The 47 year old man on the phone named Ferenz was not at the apartment, nor would he be until Wednesday. “Pick up the key from the organic food store down the street.” He instructed. …and I pondered aloud “are they open at 2 am?” A moment of silence… “Call them. Good luck.”

Katie picked up the phone on the second ring. “Organic Avenue how can I help you?”

“Hi Katie, have you heard of a man named Ferenz? I’m his friend visiting from Montreal. He says you have a certain key of his.”

“Yes.” She replied.

And I thought to myself about how neat it would be to get a job at the CIA. Surely spies get to make calls like this to complete strangers. So with the eloquence of James Bond I instructed:

“Katie, could you please put the key outside. I will be arriving well after you close.”

“Sure! It will be buried in the flower pot on the right hand side of our store. I’ll put a stick there.”

“Thank you Katie.”

We hung up. The mission was underway.

I waved off the dudes who had just ended a weekend of partying in Montreal, boarded the Boston subway to downtown, and took a deep breath. I hadn’t felt like I’d been at home in months—after all I’ve been away from Los Angeles for over 4 months. But something about the smell of the green line subway car—it smelled very familiar, and it made me smile wide. It had been almost six months since I’d been in Boston last.

The stations slipped by till Chinatown, the lumbering bus appeared, and I disappeared into the night on my way to New York City.

121 Norfolk Street is a place where you will find a warm bed, a shower, and faux Jackson Pollock paintings that hang from floor to ceiling. Two beds—one big and uncomfortable, and one small and comfortable line the sides of two distinct rooms separated by a tan curtain. There’s a kitchen with friendly cockroaches, and a bathroom with 4 colored light bulbs above the sink.

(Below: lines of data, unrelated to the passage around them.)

import Summits.Ventures.PercRepro.S2GiantExactLevels

/-!
# PercRepro — THE GIANT SETS OF ALL LEVELS AND THE RANK-`q` SETS OF EVERY SIZE (p8, gen 21; a feeder for S4 — the top of the
`q = 7` window, the rows `43` and below)

The `Y`-side of every level-`7` core bounds the rank-`7` sets by `C(n, 7)·2^{min 72 d}` (a rank-`7` flat has `≤ min 79 (7 + d)`
points): at `p ≤ 43` and `66 ≤ d < D₀` that term alone exceeds the room the spanning sets leave. Here the rank-`q` sets of
size `> d` are counted through the giant flat: for `d ≥ f' + 1` and `d + 1 ≥ q + ν₁` every level-`m` set with `m > d` is giant
(its closure has `≥ m > f' + 1` points and `≥ q + ν₁` points), and the giant sets of ALL levels `q + 1 … q + d` are subsets of
the unique giant flat (`sum_card_levelFGiant_le_all`, the range of `sum_card_levelFGiant_le` extended). Hence
**`ncard_eRk_eq_le_ncard_le_add_two_pow`**: `#{X : r(X) = q} ≤ #{X : r(X) = q, |X| ≤ d} + 2^{min f (q + d)}` — the first term
is the telescoping count's, the second is negligible. Axioms: standard.
-/

open scoped Matroid

namespace PercRepro

namespace S2

open Set Finset

variable {α : Type} {M : Matroid α}

open scoped Classical in
/-- **The giant sets of ALL levels `q + 1 … q + d` lie in ONE flat** — `sum_card_levelFGiant_le` (S2GiantExactLevels) with the
level range extended from `d` to `q + d` (every rank-`q` set has at most `q + d` points); the proof is the same. -/
theorem sum_card_levelFGiant_le_all [M.Finite] (q f f' ν₁ νi : ℕ) (hq : 1 ≤ q)
    (hcirc : ∀ C, M.IsCircuit C → 3 ≤ C.encard) (hC1 : ∀ L ⊆ M.E, M.eRk L = 2 → L.ncard ≤ 3)
    (hC2 : ∀ L ⊆ M.E, M.eRk L ≤ 3 → L.ncard ≤ 6)
    (hflat : ∀ X ⊆ M.E, M.eRk X ≤ q → X.ncard ≤ f)
    (hflat' : ∀ X ⊆ M.E, M.eRk X ≤ (q - 1 : ℕ) → X.ncard ≤ f')
    (hinter : ∀ X ⊆ M.E, M.eRk X ≤ (q - 1 : ℕ) → (X.ncard : ℕ∞) ≤ M.eRk X + νi)
    {d : ℕ} (hd : M.E.encard = M.eRank + d) (h2 : d + νi < 2 * ν₁) :
    ∑ m ∈ Finset.Icc (q + 1) (q + d), (levelFGiant M q f' ν₁ m).card ≤ 2 ^ (min f (q + d)) := by
  -- a giant set has a giant pair in its fibre
  have hpair : ∀ m ∈ Finset.Icc (q + 1) (q + d), ∀ B ∈ levelFGiant M q f' ν₁ m,
      ∃ p ∈ Matroid.pairsGiant M q f' ν₁, M.closure (B : Set α) = M.closure (p.1 ∪ p.2) := by
    intro m hm B hB
    rw [Finset.mem_Icc] at hm
    unfold levelFGiant at hB
    rw [Finset.mem_filter] at hB
    obtain ⟨hBl, hBg⟩ := hB
    push Not at hBg
    obtain ⟨hBgr, hBm, hBq⟩ := Matroid.mem_levelF.1 hBl
    have hBE : (B : Set α) ⊆ M.E := by rw [← Matroid.coe_groundF]; exact_mod_cast hBgr
    have hmult := card_pairs_ge_quart q hq hcirc hC1 hC2 hBE hBq
    rw [hBm] at hmult
    have hpos : 0 < ((Matroid.pairsF M q).filter (fun p => p.1 ∪ p.2 ⊆ (B : Set α) ∧
        (B : Set α) ⊆ M.closure (p.1 ∪ p.2))).card := by
      have : 0 < (m - q) + 3 * (m - q).choose 2 + 3 * (m - q).choose 3 + 2 * (m - q).choose 4 := by
        have : 1 ≤ m - q := by omega
        omega
      omega
    obtain ⟨p, hp⟩ := Finset.card_pos.1 hpos
    rw [Finset.mem_filter] at hp
    obtain ⟨hpF, hpB, hBp⟩ := hp
    have hcl : M.closure (B : Set α) = M.closure (p.1 ∪ p.2) := closure_eq_closure_of_fibre hpB hBp
    refine ⟨p, ?_, hcl⟩
    unfold Matroid.pairsGiant Matroid.pairsBig
    rw [Finset.mem_filter, Finset.mem_filter]
    rw [← hcl]
    exact ⟨⟨hpF, not_le.2 hBg.1⟩, hBg.2⟩
  by_cases hex : ∃ m ∈ Finset.Icc (q + 1) (q + d), ∃ B, B ∈ levelFGiant M q f' ν₁ m
  · obtain ⟨m₀, hm₀, B₀, hB₀⟩ := hex
    obtain ⟨p₀, hp₀, hcl₀⟩ := hpair m₀ hm₀ B₀ hB₀
    -- the giant flat
    set Fg := M.closure (B₀ : Set α) with hFg
    have hFgE : Fg ⊆ M.E := M.closure_subset_ground _
    have hFgfin : Fg.Finite := M.ground_finite.subset hFgE
    have hB₀q : M.eRk (B₀ : Set α) = (q : ℕ∞) := by
      unfold levelFGiant at hB₀
      rw [Finset.mem_filter] at hB₀
      exact (Matroid.mem_levelF.1 hB₀.1).2.2
    have hFgrk : M.eRk Fg = (q : ℕ∞) := by rw [hFg, M.eRk_closure_eq, hB₀q]
    have hFgf : Fg.ncard ≤ f := hflat Fg hFgE (by rw [hFgrk])
    have hFgd : Fg.ncard ≤ q + d := by
      have h := Matroid.encard_le_eRk_add_of_encard_eq hFgE hd
      rw [hFgrk, ← hFgfin.cast_ncard_eq] at h
      exact_mod_cast h
    have hFgmin : Fg.ncard ≤ min f (q + d) := le_min hFgf hFgd
    -- every giant set of every level lies in the giant flat
    have hin : ∀ m ∈ Finset.Icc (q + 1) (q + d), ∀ B ∈ levelFGiant M q f' ν₁ m, B ⊆ hFgfin.toFinset := by
      intro m hm B hB
      obtain ⟨p, hp, hcl⟩ := hpair m hm B hB
      have hBE : (B : Set α) ⊆ M.E := by
        unfold levelFGiant at hB
        rw [Finset.mem_filter] at hB
        rw [← Matroid.coe_groundF]
        exact_mod_cast (Matroid.mem_levelF.1 hB.1).1
      have heq : M.closure (p.1 ∪ p.2) = M.closure (p₀.1 ∪ p₀.2) :=
        Matroid.closure_eq_of_giant hq hflat' hinter hd h2 hp hp₀
      have hBF : (B : Set α) ⊆ Fg := by
        calc (B : Set α) ⊆ M.closure (B : Set α) := M.subset_closure _ hBE
          _ = Fg := by rw [hcl, heq, ← hcl₀]
      intro x hx
      rw [Set.Finite.mem_toFinset]
      exact hBF hx
    have hlev : ∀ m ∈ Finset.Icc (q + 1) (q + d), (levelFGiant M q f' ν₁ m).card ≤ Fg.ncard.choose m := by
      intro m hm
      have hsub : levelFGiant M q f' ν₁ m ⊆ hFgfin.toFinset.powersetCard m := by
        intro B hB
        rw [Finset.mem_powersetCard]
        refine ⟨hin m hm B hB, ?_⟩
        unfold levelFGiant at hB
        rw [Finset.mem_filter] at hB
        exact (Matroid.mem_levelF.1 hB.1).2.1
      calc (levelFGiant M q f' ν₁ m).card ≤ (hFgfin.toFinset.powersetCard m).card := Finset.card_le_card hsub
        _ = hFgfin.toFinset.card.choose m := Finset.card_powersetCard _ _
        _ = Fg.ncard.choose m := by rw [Set.ncard_eq_toFinset_card _ hFgfin]
    calc ∑ m ∈ Finset.Icc (q + 1) (q + d), (levelFGiant M q f' ν₁ m).card
        ≤ ∑ m ∈ Finset.Icc (q + 1) (q + d), Fg.ncard.choose m := Finset.sum_le_sum hlev
      _ ≤ 2 ^ Fg.ncard := sum_Icc_choose_le_two_pow _ _ _
      _ ≤ 2 ^ (min f (q + d)) := Nat.pow_le_pow_right (by norm_num) hFgmin
  · push Not at hex
    have hzero : ∀ m ∈ Finset.Icc (q + 1) (q + d), (levelFGiant M q f' ν₁ m).card = 0 := by
      intro m hm
      rw [Finset.card_eq_zero]
      exact Finset.eq_empty_of_forall_notMem (hex m hm)
    rw [Finset.sum_eq_zero hzero]
    exact Nat.zero_le _


open scoped Classical in
/-- The rank-`q` sets of size in `(d₁, d₂]` are covered by the levels `d₁ + 1 … d₂` (`Matroid.ncard_dep_le_sum_levelF` with a
general lower size). -/
theorem ncard_eRk_eq_ncard_gt_le_sum_levelF [M.Finite] (q d₁ d₂ : ℕ) :
    {B : Set α | B ⊆ M.E ∧ M.eRk B = q ∧ d₁ < B.ncard ∧ B.ncard ≤ d₂}.ncard ≤
      ∑ m ∈ Finset.Icc (d₁ + 1) d₂, (Matroid.levelF M q m).card := by
  set T := (Finset.Icc (d₁ + 1) d₂).biUnion (fun m => Matroid.levelF M q m) with hT
  have hsub : {B : Set α | B ⊆ M.E ∧ M.eRk B = q ∧ d₁ < B.ncard ∧ B.ncard ≤ d₂} ⊆
      (T.image (fun s : Finset α => (s : Set α)) : Set (Set α)) := by
    intro B hB
    have hBfin : B.Finite := M.ground_finite.subset hB.1
    rw [Finset.mem_coe, Finset.mem_image]
    refine ⟨hBfin.toFinset, ?_, by simp⟩
    rw [hT, Finset.mem_biUnion]
    have hlt := hB.2.2.1
    have hle := hB.2.2.2
    refine ⟨B.ncard, by rw [Finset.mem_Icc]; omega, ?_⟩
    rw [Matroid.mem_levelF]
    refine ⟨?_, (Set.ncard_eq_toFinset_card _ hBfin).symm, by simpa using hB.2.1⟩
    intro x hx
    rw [Set.Finite.mem_toFinset] at hx
    unfold Matroid.groundF
    rw [Set.Finite.mem_toFinset]
    exact hB.1 hx
  calc _ ≤ (T.image (fun s : Finset α => (s : Set α)) : Set (Set α)).ncard :=
        ncard_le_ncard hsub (Finset.finite_toSet _)
    _ = (T.image (fun s : Finset α => (s : Set α))).card := Set.ncard_coe_finset _
    _ ≤ T.card := Finset.card_image_le
    _ ≤ _ := Finset.card_biUnion_le

open scoped Classical in
/-- Above the size `max (f' + 1) (q + ν₁ − 1)` every level set is giant: `levelF = levelFGiant`. -/
theorem card_levelF_eq_card_levelFGiant_of_big [M.Finite] (q f' ν₁ m : ℕ) (h1 : f' + 1 < m) (h2 : q + ν₁ ≤ m) :
    (Matroid.levelF M q m).card = (levelFGiant M q f' ν₁ m).card := by
  have hng : levelFNonGiant M q f' ν₁ m = ∅ := by
    apply Finset.eq_empty_of_forall_notMem
    intro B hB
    unfold levelFNonGiant at hB
    rw [Finset.mem_filter] at hB
    obtain ⟨hBl, hBor⟩ := hB
    obtain ⟨hBgr, hBm, hBq⟩ := Matroid.mem_levelF.1 hBl
    have hBE : (B : Set α) ⊆ M.E := by rw [← Matroid.coe_groundF]; exact_mod_cast hBgr
    have hsub : (B : Set α) ⊆ M.closure (B : Set α) := M.subset_closure _ hBE
    have hcl : (B : Set α).ncard ≤ (M.closure (B : Set α)).ncard :=
      Set.ncard_le_ncard hsub (M.ground_finite.subset (M.closure_subset_ground _))
    rw [Set.ncard_coe_finset, hBm] at hcl
    rcases hBor with h | h
    · omega
    · exact h (by omega)
  rw [card_levelF_eq_nonGiant_add_giant q f' ν₁ m, hng, Finset.card_empty, zero_add]

open scoped Classical in
/-- **The rank-`q` sets of every size**: under the hypotheses of the giant count and `f' + 1 ≤ d`, `q + ν₁ ≤ d + 1`,
`#{X : r(X) = q} ≤ #{X : r(X) = q, |X| ≤ d} + 2^{min f (q + d)}`. -/
theorem ncard_eRk_eq_le_ncard_le_add_two_pow [M.Finite] (q f f' ν₁ νi : ℕ) (hq : 1 ≤ q)
    (hcirc : ∀ C, M.IsCircuit C → 3 ≤ C.encard) (hC1 : ∀ L ⊆ M.E, M.eRk L = 2 → L.ncard ≤ 3)
    (hC2 : ∀ L ⊆ M.E, M.eRk L ≤ 3 → L.ncard ≤ 6)
    (hflat : ∀ X ⊆ M.E, M.eRk X ≤ q → X.ncard ≤ f)
    (hflat' : ∀ X ⊆ M.E, M.eRk X ≤ (q - 1 : ℕ) → X.ncard ≤ f')
    (hinter : ∀ X ⊆ M.E, M.eRk X ≤ (q - 1 : ℕ) → (X.ncard : ℕ∞) ≤ M.eRk X + νi)
    {d : ℕ} (hd : M.E.encard = M.eRank + d) (h2 : d + νi < 2 * ν₁) (hd1 : f' + 1 ≤ d) (hd2 : q + ν₁ ≤ d + 1) :
    {X : Set α | X ⊆ M.E ∧ M.eRk X = q}.ncard ≤
      {X : Set α | X ⊆ M.E ∧ M.eRk X = q ∧ X.ncard ≤ d}.ncard + 2 ^ (min f (q + d)) := by
  -- every rank-`q` set has `≤ q + d` points
  have hcap : ∀ X ⊆ M.E, M.eRk X = q → X.ncard ≤ q + d := by
    intro X hX hr
    have h := Matroid.encard_le_eRk_add_of_encard_eq hX hd
    have hXfin : X.Finite := M.ground_finite.subset hX
    rw [hr, ← hXfin.cast_ncard_eq] at h
    exact_mod_cast h
  have hsplit : {X : Set α | X ⊆ M.E ∧ M.eRk X = q} ⊆
      {X : Set α | X ⊆ M.E ∧ M.eRk X = q ∧ X.ncard ≤ d} ∪
        {X : Set α | X ⊆ M.E ∧ M.eRk X = q ∧ d < X.ncard ∧ X.ncard ≤ q + d} := by
    intro X hX
    by_cases h : X.ncard ≤ d
    · exact Or.inl ⟨hX.1, hX.2, h⟩
    · exact Or.inr ⟨hX.1, hX.2, by omega, hcap X hX.1 hX.2⟩
  have hf1 : {X : Set α | X ⊆ M.E ∧ M.eRk X = q ∧ X.ncard ≤ d}.Finite :=
    M.ground_finite.finite_subsets.subset fun X hX => hX.1
  have hf2 : {X : Set α | X ⊆ M.E ∧ M.eRk X = q ∧ d < X.ncard ∧ X.ncard ≤ q + d}.Finite :=
    M.ground_finite.finite_subsets.subset fun X hX => hX.1
  have hbig := ncard_eRk_eq_ncard_gt_le_sum_levelF (M := M) q d (q + d)
  have hgiant : ∑ m ∈ Finset.Icc (d + 1) (q + d), (Matroid.levelF M q m).card ≤ 2 ^ (min f (q + d)) := by
    have heq : ∀ m ∈ Finset.Icc (d + 1) (q + d), (Matroid.levelF M q m).card = (levelFGiant M q f' ν₁ m).card := by
      intro m hm
      rw [Finset.mem_Icc] at hm
      exact card_levelF_eq_card_levelFGiant_of_big q f' ν₁ m (by omega) (by omega)
    rw [Finset.sum_congr rfl heq]
    calc ∑ m ∈ Finset.Icc (d + 1) (q + d), (levelFGiant M q f' ν₁ m).card
        ≤ ∑ m ∈ Finset.Icc (q + 1) (q + d), (levelFGiant M q f' ν₁ m).card := by
          apply Finset.sum_le_sum_of_subset_of_nonneg
          · intro m hm
            rw [Finset.mem_Icc] at hm ⊢
            omega
          · intro m _ _
            exact Nat.zero_le _
      _ ≤ 2 ^ (min f (q + d)) :=
          sum_card_levelFGiant_le_all q f f' ν₁ νi hq hcirc hC1 hC2 hflat hflat' hinter hd h2
  calc {X : Set α | X ⊆ M.E ∧ M.eRk X = q}.ncard
      ≤ ({X : Set α | X ⊆ M.E ∧ M.eRk X = q ∧ X.ncard ≤ d} ∪
          {X : Set α | X ⊆ M.E ∧ M.eRk X = q ∧ d < X.ncard ∧ X.ncard ≤ q + d}).ncard :=
        Set.ncard_le_ncard hsplit (hf1.union hf2)
    _ ≤ {X : Set α | X ⊆ M.E ∧ M.eRk X = q ∧ X.ncard ≤ d}.ncard +
          {X : Set α | X ⊆ M.E ∧ M.eRk X = q ∧ d < X.ncard ∧ X.ncard ≤ q + d}.ncard := Set.ncard_union_le _ _
    _ ≤ {X : Set α | X ⊆ M.E ∧ M.eRk X = q ∧ X.ncard ≤ d}.ncard + 2 ^ (min f (q + d)) :=
        Nat.add_le_add_left (hbig.trans hgiant) _

end S2

end PercRepro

Note: You need to twist the light you intend to use. There is no light switch.

All of that good-home-feel can be yours for the small price of finding your way through the densly packed streets that make up New York City. The beauty of this urban metropolis is that you can get off a bus in the middle of the night—with the only geographical understanding of “I’m in new York city” and still manage to find a guide to take you to your destination

A mother Teresa of a woman escorted me to the organic food store where the keys were recovered. I was dropped off with a wave, “goodluck”, and a goodbye at my new front porch.

Part II
I checked all of my appendages first—just to see if they were still attached and hadn’t been hacked off in my sleep. Then I felt around the bed to ensure I was still alone and hadn’t been joined by some sex crazed maniac. All was well… In fact it was downright peaceful. The gentle hum of traffic reverberated outside the window, a sunray glistened through the window. The faux Jackson Pollock splattered-spaghetti-art sat idly as if waiting for someone with a fork to come by and munch on the jumbled paint strands.

Showered, shaved, and dressed to the nines—I walked outside, into the rush.

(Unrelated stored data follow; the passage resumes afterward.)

/-- **THE VARIANCE OF THE WILSON ACTION IS EXTENSIVE AT EVERY COUPLING, UNIFORMLY IN THE VOLUME.**
For `G` compact second countable, `ρ` continuous and unitary, `d ≥ 2`, every `L ≥ 2` and every real
`β`, with `K = (d+1)d²`:
`Var_{μ_β}(S_W^ρ) ≥ exp(−|β|·2N·K·(1+4K)) · ⌊L/2⌋^d · Var_Haar(Re tr ρ)`. [ours] -/
theorem wilson_variance_ge_allCouplings (hd : 2 ≤ d) (hL : 2 ≤ L) (hρ : Continuous ρ)
    (hρu : ∀ g, ρ g ∈ Matrix.unitaryGroup (Fin N) ℂ) (β : ℝ) :
    Real.exp (-(|β| * (2 * N * ((d + 1) * d ^ 2 : ℕ) * (1 + 4 * ((d + 1) * d ^ 2 : ℕ))))) *
        ((L / 2) ^ d : ℕ) * variance (fun g => (ρ g).trace.re) (haarProbability G) ≤
      variance (wilsonAction (d := d) (L := L) ρ) (wilsonMeasure (d := d) (L := L) ρ β) := by
  have hd0 : 0 < d := by omega
  set i₀ : Fin d := ⟨0, hd0⟩ with hi₀
  set A : Finset (Edge d L) := evenLinks (L := L) i₀ with hA
  set v : ℝ := variance (fun g => (ρ g).trace.re) (haarProbability G) with hv
  set B : ℝ := 2 * N * ((d + 1) * d ^ 2 : ℕ) with hB
  set B' : ℝ := 2 * N * ((4 * ((d + 1) * d ^ 2) * ((d + 1) * d ^ 2) : ℕ) : ℝ) with hB'
  have hS : Continuous (wilsonAction (d := d) (L := L) ρ) := continuous_wilsonAction_of_continuous ρ hρ
  -- stage 1: the summed fibre variances
  have h1 := variance_tilted_ge_sum_fibreVariance (G := G) β B hS (fun e => linkAction (d := d) (L := L) ρ e)
    (fun e => continuous_linkAction ρ hρ e) (fun e U V => linkAction_osc_le ρ hρ e U V) A
    (fun e _ h U => wilsonAction_sub_linkAction_fibre ρ e h U)
    (fun e he e' he' hne h U => linkAction_fibre_of_ne ρ (evenLinks_pairwise i₀ he he' hne) h U)
  rw [← wilsonMeasure_eq_tilted_neg_mul ρ hρ β] at h1
  -- stage 2: each fibre-variance expectation is at least `e^{-|β|B'} v`
  have h2 : ∀ e ∈ A, Real.exp (-(|β| * B')) * v ≤
      ∫ U, variance (fun h => linkAction ρ e (Pi.mulSingle e h * U)) (haarProbability G)
        ∂(wilsonMeasure (d := d) (L := L) ρ β) := fun e _ =>
    integral_fibreVariance_wilsonMeasure_ge ρ hd hL hρ hρu β e
  have hsum : (A.card : ℝ) * (Real.exp (-(|β| * B')) * v) ≤
      ∑ e ∈ A, ∫ U, variance (fun h => linkAction ρ e (Pi.mulSingle e h * U)) (haarProbability G)
        ∂(wilsonMeasure (d := d) (L := L) ρ β) := by
    rw [← nsmul_eq_mul, ← Finset.sum_const]
    exact Finset.sum_le_sum h2
  have hcard : (A.card : ℝ) = ((L / 2) ^ d : ℕ) := by rw [hA, card_evenLinks]
  -- assemble: `e^{-|β|(B+B')} ⌊L/2⌋^d v ≤ e^{-|β|B} Σ ≤ Var`
  have hexp : Real.exp (-(|β| * (2 * N * ((d + 1) * d ^ 2 : ℕ) * (1 + 4 * ((d + 1) * d ^ 2 : ℕ))))) =
      Real.exp (-(|β| * B)) * Real.exp (-(|β| * B')) := by
    rw [← Real.exp_add, hB, hB']
    congr 1
    push_cast
    ring
  rw [hexp]
  calc Real.exp (-(|β| * B)) * Real.exp (-(|β| * B')) * ((L / 2) ^ d : ℕ) * v
      = Real.exp (-(|β| * B)) * ((A.card : ℝ) * (Real.exp (-(|β| * B')) * v)) := by rw [hcard]; ring
    _ ≤ Real.exp (-(|β| * B)) * ∑ e ∈ A, ∫ U, variance (fun h => linkAction ρ e (Pi.mulSingle e h * U))
          (haarProbability G) ∂(wilsonMeasure (d := d) (L := L) ρ β) :=
        mul_le_mul_of_nonneg_left hsum (Real.exp_nonneg _)
    _ ≤ _ := h1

Walking in New York City is more of an elaborate dance—the dodging of cabs, the shoulder to shoulder tango, the slow shuffle. We all sheepishly move into and out of traffic, around construction sites, and into the underground to make our way to wherever we’re going. We don’t interact because there are too many of us. Our eyes don’t meet because, really, who has the time. We just walk—as quickly as possible.

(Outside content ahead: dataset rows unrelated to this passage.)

/-
Copyright (c) 2026 the pub-hodgecm-mathlib formalisation cell (harness21).  Prover seat hodgecm-mathlib-B-p04 (g48): LH4-plan (g6) WORD #124 «GO, STAGED», head (H′) = the WILD
unit-discriminant twin of ★ (D5) `TypeTwoUnitIndexAtPlace` (F0P3a-p08 g18) on the Eisenstein engine (L1′)(L2′)(L3′); 2026-09-02.
-/
import Literature.NumberTheory.Automorphic.QuadraticEisensteinOrderNormIndex     -- (L3′) p851869 (this seat): `relIndex_units_comap_norm_eq_eisenstein`; brings (L1′) p851849, (L2′) p851856
import Literature.NumberTheory.Rogawski1990.TypeTwoUnitIndexAtPlace              -- ★ (D5) (F0P3a-p08): `exists_integer_ringHom_of_map_mem_integer` + the place dictionary it imports (★ Σ2-CM, ★ unit norms at an inert place, ★ `valued_toPlace_of_isUnramifiedIn`)
import HarnessLib

/-!
# (D5)′ «[T2-c] DISCHARGE AT THE PLACE», WILD UNIT-DISCRIMINANT ROW: the type-(2) unit index `[C : R^×] = (N(v)+1)·N(v)^{N+k−e+n−1}` at an inert-unramified DYADIC place

Topic `NumberTheory/Rogawski1990`; namespace `Literature.NumberTheory.Rogawski1990`.  ONE THEOREM (no definition, no instance, no notation, no named fact, no `sorry`); kernel lane
`--supports stmt-HodgeConjecture-24833`.  Cell `pub/hodgecm-mathlib` (D-0151), crux H413; LH4-plan (g6) price list, B-p04 (g47) memo `MEMO-M4-wild-parity.v1` (4adf46b3) **§4 (c)-CONSUMER
row «`TypeTwoUnitIndexAtPlace` at a wild unit row», level `N′ = N + k − ord_v 2`** (census B-p04 (g48) 959b1194): the place plumbing of ★ (D5) `exists_integers_relIndex_units_comap_norm_eq_place`
re-run on the conclusion of ★ (D2-β)′ `TypeTwoEigenFieldPackage­Wild.exists_eigenField_package_wildUnit` (p851792) through the EISENSTEIN engine (L1′) p851849, (L2′) p851856, (L3′) p851869.
Frame: `E ∕ F` quadratic number fields, `c ≠ 1`, `v` unramified in `E`, `w ∣ v` with `c • w = w`, `|2|_v = exp(−e)`; `K = M_{w₁}` for a quadratic `M ⊃ E` WILDLY ramified at `w` with
the (D2-β)′ package: `α² = ι₁ι d`, `d = 1 + w₀`, `|w₀|_v = exp(−(2k+1))`, `|4|_v < |w₀|_v`, Eisenstein coordinates on `(1, Π)`, `Π = (α − 1)∕ι₁ιϖ^k`, integrality criterion, the involution
`s̃` over `σ` fixing `α`, unit norms (nK); eigen-data `u t D y e₂` (`e₂·2 = 1`, `4D = t² − y²ιd`, unitarity relations, `ord χ(u) = n`, `ord y = N`, `|1 − t + D| < 1`) and the two package
clauses on `λ₁ = e₂(t + yα)`: `λ₁ ∈ 𝒪[K]`, `|λ₁ − 1| < 1`.  DIFFERENCES from ★ (D5): `h2 : |2|_w = 1` DROPPED (so `e₂ ∉ 𝒪_w` and there is no `e₂O`); `θ ↦ α` with `α` a UNIT, the
integral basis being the Eisenstein uniformiser `Π` (`Π² = ι(−2∕ϖ^k)·Π + ι(w₀∕ϖ^{2k})`); the generator `λ₁` has integral coordinates `p = e₂(t + y)`, **`q = e₂·y·ιϖ^k` of order
`N′ = N + k − e`**; OUTPUT: the integral ring maps, the integral lifts `uO tO yO DO pO qO`, `piO`, `lamO = jO pO + jO qO·piO`, the bound `e ≤ N + k`, and the INDEX
**`[C : R^×] = (N(v) + 1)·N(v)^{N+k−e+n−1}`** for `R = 𝒪_w[(u, λ₁)] ≤ 𝒪_w × 𝒪[K]`, `C = {c : c·c⋆ ∈ R^×}` (side condition `1 ≤ N + k − e + n`).
HONEST LABEL: HC_CM is proved only modulo the 7 printed citations (2 remaining named inputs: hLiu418 = stmt-HodgeConjecture-24832, h413 = stmt-HodgeConjecture-24833) until rung 0 closes;
unconditional local algebra, count-neutral ((D-UNR) PRINT; pays no organ, opens no road).

* **`exists_integers_relIndex_units_comap_norm_eq_place_wildUnit`** — (D5)′.

## References
* [Rogawski1990] J. D. Rogawski, *Automorphic Representations of Unitary Groups in Three Variables* (1990): §4.9 Lemma 4.9.3 p. 56, Prop. 4.9.1 (b) p. 55.
* [SerreLocalFields1979] J.-P. Serre, *Local Fields*, GTM 67 (1979): Ch. I §6 Prop. 17–18; Ch. II §5 (Eisenstein); Ch. V §2 Prop. 3 and Corollary.
* [Neukirch1999] J. Neukirch, *Algebraic Number Theory*, Grundlehren 322 (1999): Ch. I §12; Ch. II §4 Prop. (4.3).
-/

set_option autoImplicit false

I did have a purpose for being in NYC. I wasn’t doing this scramble for nothing! The looming UN building was calling. A conference put on by the UN and the XPrize was underway and I was to volunteer there; with the CEO’s, fat cats, and innovative elite.

Normally I would bore you with the gooey details of the opening ceremonies of such a lavish event. The patrons had each paid $1,800 just to be there—to be bemused by numerous speakers from numerous industries. There was so much to absorb!

But to be perfectly honest I was pleasantly distracted by blue eyed, blonde haired, UN Intern from Germany. She wore the most pleasantly distracting power dress that made her look like she was either ready to serve coffee or address the president—I couldn’t decide.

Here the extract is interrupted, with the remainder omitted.